• [What the task requires]: Search the entries for the word "east". Copy every line that holds it.

• [Exercise input]:
omit [DecidableEq γ] in
/-- `Lie M = ⊤`. [folklore] -/
theorem tangent_top : (top cls κM : SubgroupDataC β γ δ cls κM).tangent = ⊤ := by
  rw [eq_top_iff]
  rintro w -
  refine ⟨fun q hq => ?_, fun c hc => ?_, fun ξ hξ => ?_⟩
  · change q ∈ (⊥ : Submodule ℚ (β → ℚ)) at hq
    rw [Submodule.mem_bot] at hq; subst hq; simp
  · change c ∈ (⊥ : Submodule ℚ (γ → ℚ)) at hc
    rw [Submodule.mem_bot] at hc; subst hc; simp
  · change ξ ∈ (⊥ : Submodule ℂ (δ → ℂ)) at hξ
    rw [Submodule.mem_bot] at hξ; subst hξ; simp

end SubgroupDataC

/-- `exp⁻¹(G')` for the connected algebraic subgroup `G' = exp(Lie G')`: the subgroup
`Lie G' + ker(exp_M)` of `Lie M_ℂ`. [folklore] -/
def preimageSubgroup (K : SubgroupDataC β γ δ cls κM) : AddSubgroup (β ⊕ (γ ⊕ δ) → ℂ) :=
  K.tangent.toAddSubgroup ⊔ AddSubgroup.closure (ker L cls κM)

/-- **`card((Σ + G')/G')` for `Σ = {0, g, …, Sg}`, `g = exp v`**: the number of classes of
`0, v, 2v, …, Sv` modulo `exp⁻¹(G') = Lie G' + ker`. [cite: Philippon1986, Thm 2.1 (card((Σ+G')/G'))] -/
def orbitCard (K : SubgroupDataC β γ δ cls κM) (v : β ⊕ (γ ⊕ δ) → ℂ) (S : ℕ) : ℕ :=
  Set.ncard (Set.range fun s : Fin (S + 1) =>
    (QuotientAddGroup.mk ((s : ℂ) • v) : (β ⊕ (γ ⊕ δ) → ℂ) ⧸ preimageSubgroup L cls κM K))

omit [DecidableEq γ] in
/-- `orbitCard ≤ S + 1`. [folklore] -/
theorem orbitCard_le (K : SubgroupDataC β γ δ cls κM) (v : β ⊕ (γ ⊕ δ) → ℂ) (S : ℕ) :
    orbitCard L cls κM K v S ≤ S + 1 := by
  unfold orbitCard
  rw [← Set.image_univ]
  refine (Set.ncard_image_le (Set.finite_univ)).trans ?_
  rw [Set.ncard_univ, Nat.card_eq_fintype_card, Fintype.card_fin]

omit [DecidableEq γ] in
/-- `1 ≤ orbitCard`. [folklore] -/
theorem one_le_orbitCard (K : SubgroupDataC β γ δ cls κM) (v : β ⊕ (γ ⊕ δ) → ℂ) (S : ℕ) :
    1 ≤ orbitCard L cls κM K v S := by
  unfold orbitCard
  rw [Nat.one_le_iff_ne_zero, Ne, Set.ncard_eq_zero (Set.finite_range _)]
  exact Set.range_nonempty _ |>.ne_empty

omit [DecidableEq γ] in
/-- **The orbit count without small multiples in `exp⁻¹(G')`**: if `r·v ∉ Lie G'_ℂ + ker` for
all `0 < r ≤ S` then `card((Σ + G')/G') = S + 1`. [cite: Philippon1986, Thm 2.1 (card((Σ+G')/G'))] -/
theorem orbitCard_eq (K : SubgroupDataC β γ δ cls κM) (v : β ⊕ (γ ⊕ δ) → ℂ) (S : ℕ)
    (h : ∀ r : ℕ, 0 < r → r ≤ S → (r : ℂ) • v ∉ preimageSubgroup L cls κM K) :
    orbitCard L cls κM K v S = S + 1 := by
  unfold orbitCard
  have e : (fun s : Fin (S + 1) =>
      (QuotientAddGroup.mk ((s : ℂ) • v) : (β ⊕ (γ ⊕ δ) → ℂ) ⧸ preimageSubgroup L cls κM K)) =
      fun s : Fin (S + 1) => (s : ℕ) •
        (QuotientAddGroup.mk v : (β ⊕ (γ ⊕ δ) → ℂ) ⧸ preimageSubgroup L cls κM K) := by
    funext s
    rw [← QuotientAddGroup.mk_nsmul, ← Nat.cast_smul_eq_nsmul ℂ]
  rw [e]
  refine ncard_range_nsmul_eq _ S fun r hr hrS hzero => h r hr hrS ?_
  rw [← QuotientAddGroup.mk_nsmul, ← Nat.cast_smul_eq_nsmul ℂ, QuotientAddGroup.eq_zero_iff] at hzero
  exact hzero


/-! ### Algebraic points have `ℚ̄`-rational projective coordinates -/

omit [Fintype β] [Fintype δ] in
omit [DecidableEq 𝓙] in
/-- **Factorisation of the fibre sections through blockwise ratios** (as
`GaGmE.Std.thetaPsome_eq_mul_prod`). [folklore] -/
theorem thetaPsome_eq_mul_prod (M : γ → Fin 3) (e : δ) (w : β ⊕ (γ ⊕ δ) → ℂ)
    (d r q t' : γ → ℂ) (hP : ∀ b, (L (cls b)).univExtP (M b) (w (iz b)) = r b * d b)
    (hZ : ∀ b, (L (cls b)).univExtZ (M b) (w (iz b)) = (t' b * r b - q b) * d b) :
    thetaPsome L cls κM M e w =
      ((w (is e) - ∑ b, (κM e b : ℂ) * t' b) * ∏ b, r b +
        ∑ b, (κM e b : ℂ) * (q b * ∏ b' ∈ Finset.univ.erase b, r b')) * ∏ b, d b := by
  have hnone : thetaPnone (β := β) (δ := δ) L cls M w = (∏ b, r b) * ∏ b, d b := by
    unfold thetaPnone
    rw [← Finset.prod_mul_distrib]
    exact Finset.prod_congr rfl fun b _ => hP b
  have herase : ∀ b, ∏ b' ∈ Finset.univ.erase b, (L (cls b')).univExtP (M b') (w (iz b')) =
      (∏ b' ∈ Finset.univ.erase b, r b') * ∏ b' ∈ Finset.univ.erase b, d b' := fun b => by
    rw [← Finset.prod_mul_distrib]
    exact Finset.prod_congr rfl fun b' _ => hP b'
  have key : ∀ b, (κM e b : ℂ) * ((L (cls b)).univExtZ (M b) (w (iz b)) *
      ∏ b' ∈ Finset.univ.erase b, (L (cls b')).univExtP (M b') (w (iz b'))) =
      (∏ b, d b) * (∏ b, r b) * ((κM e b : ℂ) * t' b) -
        (∏ b, d b) * ((κM e b : ℂ) * (q b * ∏ b' ∈ Finset.univ.erase b, r b')) := by
    intro b
    rw [hZ b, herase b, ← Finset.mul_prod_erase Finset.univ d (Finset.mem_univ b),
      ← Finset.mul_prod_erase Finset.univ r (Finset.mem_univ b)]
    ring
  unfold thetaPsome
  rw [hnone, Finset.sum_congr rfl fun b _ => key b, Finset.sum_sub_distrib, ← Finset.mul_sum,
    ← Finset.mul_sum]
  ring

omit [Fintype β] [Fintype δ] in
omit [DecidableEq 𝓙] in
/-- **At algebraic points of `M` the projective point `[Θ(w)]` is `ℚ̄`-rational** (as
`GaGmE.Std.exists_isAlgebraic_theta_div`, each block with the algebraic invariants of its own
lattice). [cite: BakerWustholz2007, §6.8 (p. 119: `f_i(sv) = ϱ X_i(sγ)`)] -/
theorem exists_isAlgebraic_theta_div {L : 𝓙 → PeriodPair} {cls : γ → 𝓙} (hL : ∀ i, IsAlgebraic ℚ (L i).g₂ ∧ IsAlgebraic ℚ (L i).g₃)
    (κM : δ → γ → Kbar) {w : β ⊕ (γ ⊕ δ) → ℂ} (hw : w ∈ Alg L cls κM) :
    ∃ i₀ : γ → Fin 3, thetaPnone (β := β) (δ := δ) L cls i₀ w ≠ 0 ∧
      ∀ J, IsAlgebraic ℚ (theta L cls κM J w / thetaPnone L cls i₀ w) := by
  obtain ⟨hy, t', hzt, hs⟩ := hw
  have hb : ∀ b, ∃ i₀ : Fin 3, (L (cls b)).univExtP i₀ (w (iz b)) ≠ 0 ∧
      ∀ I, IsAlgebraic ℚ ((L (cls b)).univExtTheta I (w (iz b), t' b) /
        (L (cls b)).univExtP i₀ (w (iz b))) :=
    fun b => (hzt b).exists_isAlgebraic_univExtTheta_div ((hL (cls b)).1)
      ((hL (cls b)).2)
  choose i₀ hi₀ halg using hb
  set d : γ → ℂ := fun b => (L (cls b)).univExtP (i₀ b) (w (iz b)) with hd_def
  have hd : ∀ b, d b ≠ 0 := hi₀
  have hD : thetaPnone (β := β) (δ := δ) L cls i₀ w = ∏ b, d b := rfl
  have hD0 : ∏ b, d b ≠ 0 := Finset.prod_ne_zero_iff.mpr fun b _ => hd b
  refine ⟨i₀, by rwa [hD], ?_⟩
  set r : (γ → Fin 3) → γ → ℂ := fun M b => (L (cls b)).univExtP (M b) (w (iz b)) / d b
    with hr_def
  set q : (γ → Fin 3) → γ → ℂ := fun M b =>
    (L (cls b)).univExtTheta (Sum.inr (M b)) (w (iz b), t' b) / d b with hq_def
  have hr : ∀ M b, IsAlgebraic ℚ (r M b) := fun M b => by
    have := halg b (Sum.inl (M b))
    simpa only [PeriodPair.univExtTheta_inl] using this
  have hq : ∀ M b, IsAlgebraic ℚ (q M b) := fun M b => halg b (Sum.inr (M b))
  have hPr : ∀ M b, (L (cls b)).univExtP (M b) (w (iz b)) = r M b * d b := fun M b => by
    simp only [hr_def, div_mul_cancel₀ _ (hd b)]
  have hZq : ∀ M b, (L (cls b)).univExtZ (M b) (w (iz b)) = (t' b * r M b - q M b) * d b :=
      fun M b => by
    have e : (L (cls b)).univExtTheta (Sum.inr (M b)) (w (iz b), t' b) =
        t' b * (L (cls b)).univExtP (M b) (w (iz b)) - (L (cls b)).univExtZ (M b) (w (iz b)) := rfl
    have hΘ : (L (cls b)).univExtTheta (Sum.inr (M b)) (w (iz b), t' b) = q M b * d b := by
      simp only [hq_def, div_mul_cancel₀ _ (hd b)]
    linear_combination e + t' b * hPr M b - hΘ
  have memK : ∀ {x : ℂ}, IsAlgebraic ℚ x → x ∈ algebraicClosure ℚ ℂ := fun hx =>
    mem_algebraicClosure_iff.mpr hx
  have algK : ∀ {x : ℂ}, x ∈ algebraicClosure ℚ ℂ → IsAlgebraic ℚ x := fun hx =>
    mem_algebraicClosure_iff.mp hx
  have hT : ∀ a, thetaT (γ := γ) (δ := δ) a w ∈ algebraicClosure ℚ ℂ := by
    rintro (_ | j)
    · exact one_mem _
    · exact memK (hy j)
  have hR : ∀ M, (∏ b, r M b) ∈ algebraicClosure ℚ ℂ := fun M =>
    prod_mem fun b _ => memK (hr M b)
  intro J
  obtain ⟨a, M, _ | e⟩ := J
  · have e1 : theta L cls κM (a, (M, none)) w / thetaPnone L cls i₀ w = thetaT a w * ∏ b, r M b := by
      have hn : thetaPnone (β := β) (δ := δ) L cls M w = (∏ b, r M b) * ∏ b, d b := by
        unfold thetaPnone
        rw [← Finset.prod_mul_distrib]
        exact Finset.prod_congr rfl fun b _ => hPr M b
      simp only [theta, thetaP_none, hn, hD]
      field_simp
    rw [e1]
    exact algK (mul_mem (hT a) (hR M))
  · have hX : ((w (is e) - ∑ b, (κM e b : ℂ) * t' b) * ∏ b, r M b +
        ∑ b, (κM e b : ℂ) * (q M b * ∏ b' ∈ Finset.univ.erase b, r M b')) ∈
        algebraicClosure ℚ ℂ := by
      refine add_mem (mul_mem (memK (hs e)) (hR M)) (sum_mem fun b _ => ?_)
      exact mul_mem (isAlgebraic_coe_Kbar (κM e b) |> memK)
        (mul_mem (memK (hq M b)) (prod_mem fun b' _ => memK (hr M b')))
    have e1 : theta L cls κM (a, (M, some e)) w / thetaPnone L cls i₀ w =
        thetaT a w * ((w (is e) - ∑ b, (κM e b : ℂ) * t' b) * ∏ b, r M b +
          ∑ b, (κM e b : ℂ) * (q M b * ∏ b' ∈ Finset.univ.erase b, r M b')) := by
      simp only [theta, thetaP_some, thetaPsome_eq_mul_prod L cls κM M e w d (r M) (q M) t'
        (hPr M) (hZq M), hD]
      field_simp
    rw [e1]
    exact algK (mul_mem (hT a) hX)
import Literature.Probability.LatticeModels.MedialPolygonWinding

set_option linter.unusedVariables false

/-!
# Two oriented medial arcs closed by a common path: turning difference = winding jump; a quadrant lemma
(line `qkz-strip-boundary-arm` of crux `CardyComplexCone.EdgePrecompact`, stmt-CriticalPhenomena-11387;
combinatorial core of the planar input `medialTwoArcSurround_ball` of the residual
`ufrs_slippedReturnCase_cert(J)` — the "slipped return" of the split branch of the UFRS arm domination)

Everything here lives on the oriented medial graph of `ℤ²` in medial coordinates
(`Literature.Probability.LatticeModels.MedialTrail`: `IsDart`, `cturn`, `wnd`, `dartWnd`, `lf`, `rf`,
the combinatorial Umlaufsatz `inv_of_isTrail`). Three tools:

* `cturn_eq_four_mul_wnd_SR` — for a closed TRAIL `T` and ANY of its darts `d`,
  `cturn T = 4 · (wnd T (lf d) + wnd T (rf d))` (the two faces of `d` carry `{0, 1}` or `{-1, 0}`).
* `twoTrail_turn_sub_SR` — the OPEN-ARC Umlaufsatz in the closable case. Two closed trails
  `T₀ = (range (n₀ + L)).map Φ₀`, `T₁ = (range (n₁ + L)).map Φ₁` with the same first dart and a common
  tail of length `L` (the arcs `Φ₀ [0, n₀]`, `Φ₁ [0, n₁]` closed by ONE common path): the difference of
  the turn sums of the two arcs is `4 ×` the difference of their `dartWnd`-sums over the two faces of
  the first dart (the common closing path cancels on both sides).
* `dwnd_eq_zero_of_NE_SR` & co. — QUADRANT LEMMA for closed dart chains (lists of unit-or-null steps
  with zero boundary): if no endpoint lies in the closed north-east (north-west, south-west,
  south-east) lattice quadrant at the face `F`, then `dwnd D F = 0` (walk from `F` straight north /
  south to infinity across segments that carry no step). Hence a chain winding around `F` has vertices
  in all four quadrants, so `F` lies in their convex hull — the form in which "nonzero winding number ⇒
  the polygon is far-reaching" is consumed.

References: H. Hopf, Compositio Math. 2 (1935), Satz I; S. Smirnov, Ann. of Math. 172 (2010), §4, Fig. 5
(the oriented medial lattice).
-/

namespace Summit.CriticalPhenomena.CardyFormulaZ2.Cruxes.EdgePrecompact.QkzStripBoundaryArm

• [Solution to the exercise]:
  with zero boundary): if no endpoint lies in the closed north-east (north-west, south-west,
  south-east) lattice quadrant at the face `F`, then `dwnd D F = 0` (walk from `F` straight north /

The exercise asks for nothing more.